Many people crossed her path over the years and, at times, I felt a little at a loss in remembering who was who. However, there are several photographs included in the book which allowed me to put a face to the names which aided this significantly. I think this is a book that benefits from being read in the physical format as being able to flick backwards and forwards to look at the photos and maps was extremely useful.

Mr Macintyre has clearly done extensive research for this book and he has presented these facts in a chronological and ordered way.

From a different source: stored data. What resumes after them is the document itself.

omit [CharZero F] in
/-- ★ **The partial sums are lattice-Cauchy**: `P_N(y) − P_M(y) ∈ Λ(j, k)` whenever `2(j + k) < M + 1`, `M ≤ N`.
[cite: FontaineAsterisque223III, Exp. II §1.5.3–1.5.4] -/
theorem logPartialSum_sub_mem_lattice {y : Ainf (p := p) F} (hy : y ∈ Ideal.span {(p : Ainf (p := p) F), xi}) {j k M N : ℕ}
    (hM : 2 * (j + k) ≤ M) (hMN : M ≤ N) :
    ∃ (a : Ainf (p := p) F) (w : BDeRhamPlus (integerC F) p),
      logPartialSum y N - logPartialSum y M = ainfToBdR ((p : Ainf (p := p) F) ^ j * a) + xiBdR ^ k * w := by
  induction N, hMN using Nat.le_induction with
  | base => exact ⟨0, 0, by simp⟩
  | succ N hMN ih =>
    obtain ⟨a, w, h⟩ := ih
    obtain ⟨a', w', h'⟩ := logTerm_mem_lattice_of_lt hy (j := j) (k := k) (n := N + 1) (by omega)
    refine ⟨a + a', w + w', ?_⟩
    rw [logPartialSum_succ, show logPartialSum y N + logTerm y (N + 1) - logPartialSum y M =
      (logPartialSum y N - logPartialSum y M) + logTerm y (N + 1) by ring]
    exact lattice_add h h'

/-! ## §4 `log(1 + y)` modulo `Fil^k`: existence, uniqueness, `Γ_F`-equivariance, consistency -/

/-- **`L` is a logarithm of `1 + y` modulo `Fil^k B_dR⁺`**: `P_M(y) → L` for Fontaine's `p`-adic topology on `B_dR⁺/Fil^k`, i.e. for
every `j`, `L − P_M(y) ∈ Λ(j, k) = p^j ι(𝔸_inf) + ξ^k B_dR⁺` for all large `M`. [cite: FontaineAsterisque223III, Exp. II §1.5.4] -/
def IsLogModFil (k : ℕ) (y : Ainf (p := p) F) (L : BDeRhamPlus (integerC F) p) : Prop :=
  ∀ j : ℕ, ∃ M₀ : ℕ, ∀ M : ℕ, M₀ ≤ M → ∃ (a : Ainf (p := p) F) (w : BDeRhamPlus (integerC F) p),
    L - logPartialSum y M = ainfToBdR ((p : Ainf (p := p) F) ^ j * a) + xiBdR ^ k * w

/-- ★ **Existence**: for `y ∈ (p, ξ)𝔸_inf` and every `k` there is a logarithm of `1 + y` modulo `Fil^k` (completeness of
`B_dR⁺/Fil^k`, `exists_lim_of_forall_sub_mem_lattice`, applied to the subsequence `P_{2(j+k)}`).
[cite: FontaineAsterisque223III, Exp. II §1.5.3–1.5.4] [cite: FontaineOuyang2022, §5.1.2] -/
theorem exists_isLogModFil {y : Ainf (p := p) F} (hy : y ∈ Ideal.span {(p : Ainf (p := p) F), xi}) (k : ℕ) :
    ∃ L : BDeRhamPlus (integerC F) p, IsLogModFil k y L := by
  -- the subsequence `x j = P_{2(j+k)}` is lattice-Cauchy at the rate `Λ(j, k)`
  obtain ⟨L, r, hL⟩ := exists_lim_of_forall_sub_mem_lattice (x := fun j => logPartialSum y (2 * (j + k))) (k := k)
    (fun N => logPartialSum_sub_mem_lattice hy le_rfl (by omega))
  refine ⟨L, fun j => ⟨2 * (j + r + k), fun M hM => ?_⟩⟩
  obtain ⟨a, w, h1⟩ := hL j (j + r) le_rfl
  obtain ⟨a', w', h2⟩ := logPartialSum_sub_mem_lattice hy (j := j + r) (k := k) (le_refl (2 * (j + r + k))) hM
  obtain ⟨a'', w'', h3⟩ := lattice_mono (show j ≤ j + r by omega) le_rfl h2
  refine ⟨a - a'', w - w'', ?_⟩
  have e : L - logPartialSum y M = (L - logPartialSum y (2 * (j + r + k))) -
      (logPartialSum y M - logPartialSum y (2 * (j + r + k))) := by ring
  rw [e]
  exact lattice_sub h1 h3

/-- ★ **Uniqueness modulo `Fil^k`**: two logarithms of `1 + y` modulo `Fil^k` differ by an element of `ξ^k B_dR⁺`.
[cite: FontaineAsterisque223III, Exp. II §1.5.3] -/
theorem IsLogModFil.sub_mem_span_xiBdR_pow {k : ℕ} {y : Ainf (p := p) F} {L L' : BDeRhamPlus (integerC F) p}
    (hL : IsLogModFil k y L) (hL' : IsLogModFil k y L') : L - L' ∈ Ideal.span {(xiBdR : BDeRhamPlus (integerC F) p) ^ k} := by
  refine sub_mem_span_xiBdR_pow_of_forall_lattice_lim (x := logPartialSum y) fun N => ?_
  obtain ⟨M₀, h⟩ := hL N
  obtain ⟨M₀', h'⟩ := hL' N
  obtain ⟨a, w, h1⟩ := h (max M₀ M₀') (le_max_left _ _)
  obtain ⟨a', w', h2⟩ := h' (max M₀ M₀') (le_max_right _ _)
  exact ⟨max M₀ M₀', a, w, h1, a', w', h2⟩

omit [CharZero F] in
/-- `σ(P_N(y)) = P_N(σ y)`. [cite: FontaineAsterisque223III, Exp. II §1.5.4] -/
theorem galBdRPlus_logPartialSum [CharZero F] (σ : absoluteGaloisGroup F) (y : Ainf (p := p) F) (N : ℕ) :
    galBdRPlus σ (logPartialSum y N) = logPartialSum (galAinf σ y) N := by
  simp only [logPartialSum, logTerm, map_sum, map_mul, map_pow, galBdRPlus_qpToBdR, galBdRPlus_ainfToBdR]

/-- `Γ_F` preserves `(p, ξ)𝔸_inf` (`σ(ξ) ∈ ker θ = ξ𝔸_inf`). [cite: FontaineAsterisque223III, Exp. II §1.3] -/
theorem galAinf_mem_span_p_xi (σ : absoluteGaloisGroup F) {y : Ainf (p := p) F}
    (hy : y ∈ Ideal.span {(p : Ainf (p := p) F), xi}) : galAinf σ y ∈ Ideal.span {(p : Ainf (p := p) F), xi} := by
  rw [Ideal.mem_span_pair] at hy ⊢
  obtain ⟨a, b, rfl⟩ := hy
  have hξ : galAinf σ xi ∈ Ideal.span {(xi : Ainf (p := p) F)} := by
    rw [← ker_fontaineTheta_eq_span_xi]
    exact galAinf_mem_ker_fontaineTheta σ xi_mem_ker
  obtain ⟨d, hd⟩ := Ideal.mem_span_singleton'.1 hξ
  refine ⟨galAinf σ a, galAinf σ b * d, ?_⟩
  rw [map_add, map_mul, map_mul, map_natCast, ← hd]; ring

It is intelligently written with skill and judgement and the author has ultimately presented readers with an excellent book which I highly recommend.

ISBN: 978 0241408506

Publisher: Penguin

About the Author:

Ben Macintyre is the multimillion-copy bestselling author of books including Agent Zigzag, Operation Mincemeat, A Spy Among Friends, SAS and The Spy and the Traitor. 

He is a columnist and Associate Editor at The Times, and has worked as the newspaper's correspondent in New York, Paris and Washington. He regularly presents BBC series based on his acclaimed books.